但對芩穀來說,除了她每天的確很忙很累之外,其實絕大部分的麻煩都是依靠金手指搞定的。

比如那些於常人防不勝防的陰謀詭計;比如運籌帷幄,超前預知未來;比如知人善用……

這些都是她的技能以及係統的數據推衍下完成,所以對於任務者而言,不是說你能不能做成某件事情,而是在做成那件事情後還能讓這個角色保持原本的狀態。可以被人們當作“很厲害的人”,但絕不能讓角色變成一個“妖怪”。

芩穀自認沒做到盡善盡美,但大體上還是把持住了局麵。

現在,通過係統分析,問題處在上層,那麽她就要做好準備了。

原本隻打算在魯縣發展,如果上層要借用她這顆“星星之火”,那麽正好將她的商業藍圖推行到更廣闊地方。
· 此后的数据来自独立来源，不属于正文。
/-! ### §2  The telescope for parabolic classes -/

/-- **Telescope, parabolic form**: as `eq_zero_of_altSum_conjAt_eq_zero`, with the single-step vanishing required only for
PARABOLIC generalised eigen-cocycles and the input cocycle assumed parabolic. [folklore] -/
theorem eq_zero_of_altSum_conjAt_eq_zero_parabolic {K : Type*} [Field K] (S : Finset ℕ) (lam : ℕ → K) (B : ℕ) :
    ∀ (ds : List ℕ), ds.Nodup → (∀ d ∈ ds, 0 < d) →
      (∀ d ∈ ds, ∀ (L' : ℕ) [NeZero L'] [NeZero d] (v : cocycles 0 L' K), B ∣ L' →
        (∀ q : ℕ, q.Prime → q ∣ L' * d → q ∈ S) → IsHeckeGenEigenvector S lam v →
        (∀ γ : Gamma0 L', ∀ c : OnePoint ℚ, mapGL ℚ (γ : SL(2, ℤ)) • c = c → (v : Gamma0 L' → Fin 1 → K) γ 0 = 0) →
        degeneracyPullback 0 L' (L' * d) d K dvd_rfl (v : Gamma0 L' → Fin 1 → K) =
          degeneracyPullback 0 L' (L' * d) 1 K (by simp) (v : Gamma0 L' → Fin 1 → K) →
        v = 0) →
      ∀ (L M : ℕ) [NeZero L] [NeZero M], B ∣ L → M = L * ds.prod → (∀ q : ℕ, q.Prime → q ∣ M → q ∈ S) →
        ∀ u : cocycles 0 L K, IsHeckeGenEigenvector S lam u →
          (∀ γ : Gamma0 L, ∀ c : OnePoint ℚ, mapGL ℚ (γ : SL(2, ℤ)) • c = c → (u : Gamma0 L → Fin 1 → K) γ 0 = 0) →
          (∀ (γ : Gamma0 M) (i : Fin 1),
            ∑ T ∈ ds.toFinset.powerset,
              (-1 : ℤ) ^ T.card • (u : Gamma0 L → Fin 1 → K) (conjAt L M (∏ t ∈ T, t) γ) i = 0) →
          u = 0 := by
  intro ds
  induction ds with
  | nil =>
    intro _ _ _ L M _ _ _ hM _ u _ _ hsum
    have hML : M = L := by simpa using hM
    subst hML
    apply Subtype.ext
    funext γ i
    have h := hsum γ i
    simp only [List.toFinset_nil, Finset.powerset_empty, Finset.sum_singleton, Finset.card_empty, pow_zero,
      Finset.prod_empty, one_smul, conjAt_self_one] at h
    exact h
  | cons d ds ih =>
    intro hnd hpos hRI L M _ _ hB hM hS u hu hupar hsum
    obtain ⟨hdds, hnd'⟩ := List.nodup_cons.mp hnd
    have hd0 : 0 < d := hpos d List.mem_cons_self
    haveI : NeZero d := NeZero.of_pos hd0
    haveI : NeZero (L * d) := ⟨Nat.mul_ne_zero (NeZero.ne L) hd0.ne'⟩
    have hLdM : L * d ∣ M := ⟨ds.prod, by rw [hM, List.prod_cons, mul_assoc]⟩
    have hS₁ : ∀ q : ℕ, q.Prime → q ∣ L * d → q ∈ S := fun q hq hqd => hS q hq (hqd.trans hLdM)
    set v : cocycles 0 (L * d) K :=
      degeneracyPullbackZ 0 L (L * d) d K dvd_rfl u - degeneracyPullbackZ 0 L (L * d) 1 K (by simp) u with hv
    have hvgen : IsHeckeGenEigenvector S lam v := by
      intro ℓ _ hℓ hℓS
      exact Submodule.sub_mem _ (isHeckeGenEigenvector_degeneracyPullbackZ dvd_rfl hS₁ hu ℓ hℓ hℓS)
        (isHeckeGenEigenvector_degeneracyPullbackZ (by simp) hS₁ hu ℓ hℓ hℓS)
    have hcoe : (v : Gamma0 (L * d) → Fin 1 → K) =
        degeneracyPullback 0 L (L * d) d K dvd_rfl (u : Gamma0 L → Fin 1 → K) -
          degeneracyPullback 0 L (L * d) 1 K (by simp) (u : Gamma0 L → Fin 1 → K) := by
      rw [hv, Submodule.coe_sub, coe_degeneracyPullbackZ, coe_degeneracyPullbackZ]
    -- NEW: `v` is parabolic
    have hvpar : ∀ γ : Gamma0 (L * d), ∀ c : OnePoint ℚ, mapGL ℚ (γ : SL(2, ℤ)) • c = c →
        (v : Gamma0 (L * d) → Fin 1 → K) γ 0 = 0 := by
      intro γ c hc
      rw [hcoe]
      exact parabolic_degeneracyPullback_sub dvd_rfl (by simp) _ hupar γ c hc
    have hdnot : d ∉ ds.toFinset := fun h => hdds (List.mem_toFinset.mp h)
    have hsum' : ∀ (γ : Gamma0 M) (i : Fin 1),
        ∑ T ∈ ds.toFinset.powerset,
          (-1 : ℤ) ^ T.card • (v : Gamma0 (L * d) → Fin 1 → K) (conjAt (L * d) M (∏ t ∈ T, t) γ) i = 0 := by
      intro γ i
      have h := hsum γ i
      rw [List.toFinset_cons,
        sum_powerset_insert_alternating hdnot (fun D => (u : Gamma0 L → Fin 1 → K) (conjAt L M D γ) i),
        sub_eq_zero] at h
      have hterm : ∀ T ∈ ds.toFinset.powerset,
          (-1 : ℤ) ^ T.card • (v : Gamma0 (L * d) → Fin 1 → K) (conjAt (L * d) M (∏ t ∈ T, t) γ) i =
            (-1 : ℤ) ^ T.card • (u : Gamma0 L → Fin 1 → K) (conjAt L M (d * ∏ t ∈ T, t) γ) i -
              (-1 : ℤ) ^ T.card • (u : Gamma0 L → Fin 1 → K) (conjAt L M (∏ t ∈ T, t) γ) i := by
        intro T hT
        have hTpos : (∏ t ∈ T, t) ≠ 0 := Finset.prod_ne_zero_iff.mpr fun t ht =>
          (hpos t (List.mem_cons_of_mem d (List.mem_toFinset.mp (Finset.mem_powerset.mp hT ht)))).ne'
        have hTdvd : L * d * ∏ t ∈ T, t ∣ M := by
          rw [hM, List.prod_cons, ← mul_assoc]
          refine mul_dvd_mul_left (L * d) ?_
          have hprod : ds.prod = ∏ t ∈ ds.toFinset, t := by
            rw [List.prod_toFinset (fun t : ℕ => t) hnd', List.map_id']
          rw [hprod]
          exact Finset.prod_dvd_prod_of_subset _ _ _ (Finset.mem_powerset.mp hT)
        rw [← smul_sub, hcoe, Pi.sub_apply, Pi.sub_apply, degeneracyPullback_zero_eq_conjAt,
          degeneracyPullback_zero_eq_conjAt, conjAt_conjAt hTpos hd0.ne' hTdvd dvd_rfl,
          conjAt_conjAt hTpos one_ne_zero hTdvd (by simp), one_mul]
      rw [Finset.sum_congr rfl hterm, Finset.sum_sub_distrib, sub_eq_zero]
      exact h.symm
    have hv0 : v = 0 :=
      ih hnd' (fun e he => hpos e (List.mem_cons_of_mem d he)) (fun e he => hRI e (List.mem_cons_of_mem d he))
        (L * d) M (hB.mul_right d) (by rw [hM, List.prod_cons, mul_assoc]) hS v hvgen hvpar hsum'
    have heq : degeneracyPullback 0 L (L * d) d K dvd_rfl (u : Gamma0 L → Fin 1 → K) =
        degeneracyPullback 0 L (L * d) 1 K (by simp) (u : Gamma0 L → Fin 1 → K) := by
      rw [← sub_eq_zero, ← hcoe, hv0, Submodule.coe_zero]
    exact hRI d List.mem_cons_self L u hB hS₁ hu hupar heq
在不打破這個小時空進化的平衡的基礎上提高生產力,為更多人,準確地說為更多女性工作的機會,讓她們逐漸走出宅門,至於什麽女性獨立。相信有了這個苗頭,後麵一切就順理成章了。

當然,即便在芩穀生活的本體世界裏,兩性之間也沒有真正獨立一說,除了外界環境,一切還看個人如何麵對處理。

如今,芩穀在魯縣建立了藥坊,紡織作坊,養蠶基地,綢緞莊……

這些產品遠銷到其他地區,也逐漸影響那些地區,並讓小小不起眼的魯縣逐漸進入到外界視野。

芩穀每天仍舊兢兢業業地忙碌,對上層有了心理準備準備,所以三個月後全國推選商會會長,把副會長職位莫名落到她頭上是,她一點都不意外。

會長,還是個副的。就是要利用她的能力又不至於真的扭轉了乾坤。

其餘的地去商會會長出奇的沒有反對她這個“女流之輩”,看來為了利用她這顆星星之火也是花了功夫的。

紫英集團知道他們大東家成了全國的商會會長,正的副的他們不在乎,反正是會長就是了,顯得非常高興自豪,與有榮焉。

紫英開始一步步將路線的事物交給管事。這些是她經過幾年考察,可以委以重任的人。

當朝廷下了指示,讓她去另一個州縣“傳授”經驗時,從容不迫地起身前往。

芩穀被當做“槍”指向的第一個地方,是梧州,比以前的魯縣經濟更繁榮,人口更多,地區更廣的地方。

弗一到地方,便受到了來自地方地主階層的無比瘋狂且極端的抵抗。

最直觀的就是從暗戳戳的暗殺到明目張膽的刺殺,就算是朝廷專門派了護衛,而地方勢力在撕開表麵的偽裝後,對這些根本就不放心上。當著那些護衛的麵刺殺,甚至連護衛也一起殺。

地方的地主階層早已知道魯縣的情況,當地的地主階層已經被那個“牝雞司晨”的女人搞的一團糟,乾坤顛倒陰陽失衡了。被削弱後的地主就隻是一個富農,甚至連富農都算不上,還被當地官府壓著繳納稅賦。完全失去他們特權階級應該有的優越感。一切都是這個女人搞出來的。

所以,當朝廷借讓這個女人來給他們傳授陷進紡織以及製藥經驗時,他們怎會不明白朝廷的用心?

這是那個女人搞定了魯縣後,又要拿他們的梧州開刀啊。

不,堅決不行。

所以當芩穀一到梧州,甚至還沒進入梧州地界,就被各路明殺暗殺包圍。

也幸好她有強大的金手指,三隻係統的數據檢索功能全開,自己的藥粉也隨時隨地備著,簡直就是一個移動的人間凶器。

當然,凶器隻是針對那些來刺殺她的人而言。

對於那些被地主貴族階層壓榨的最底層人們而言,她就是一道曙光,希望的曙光。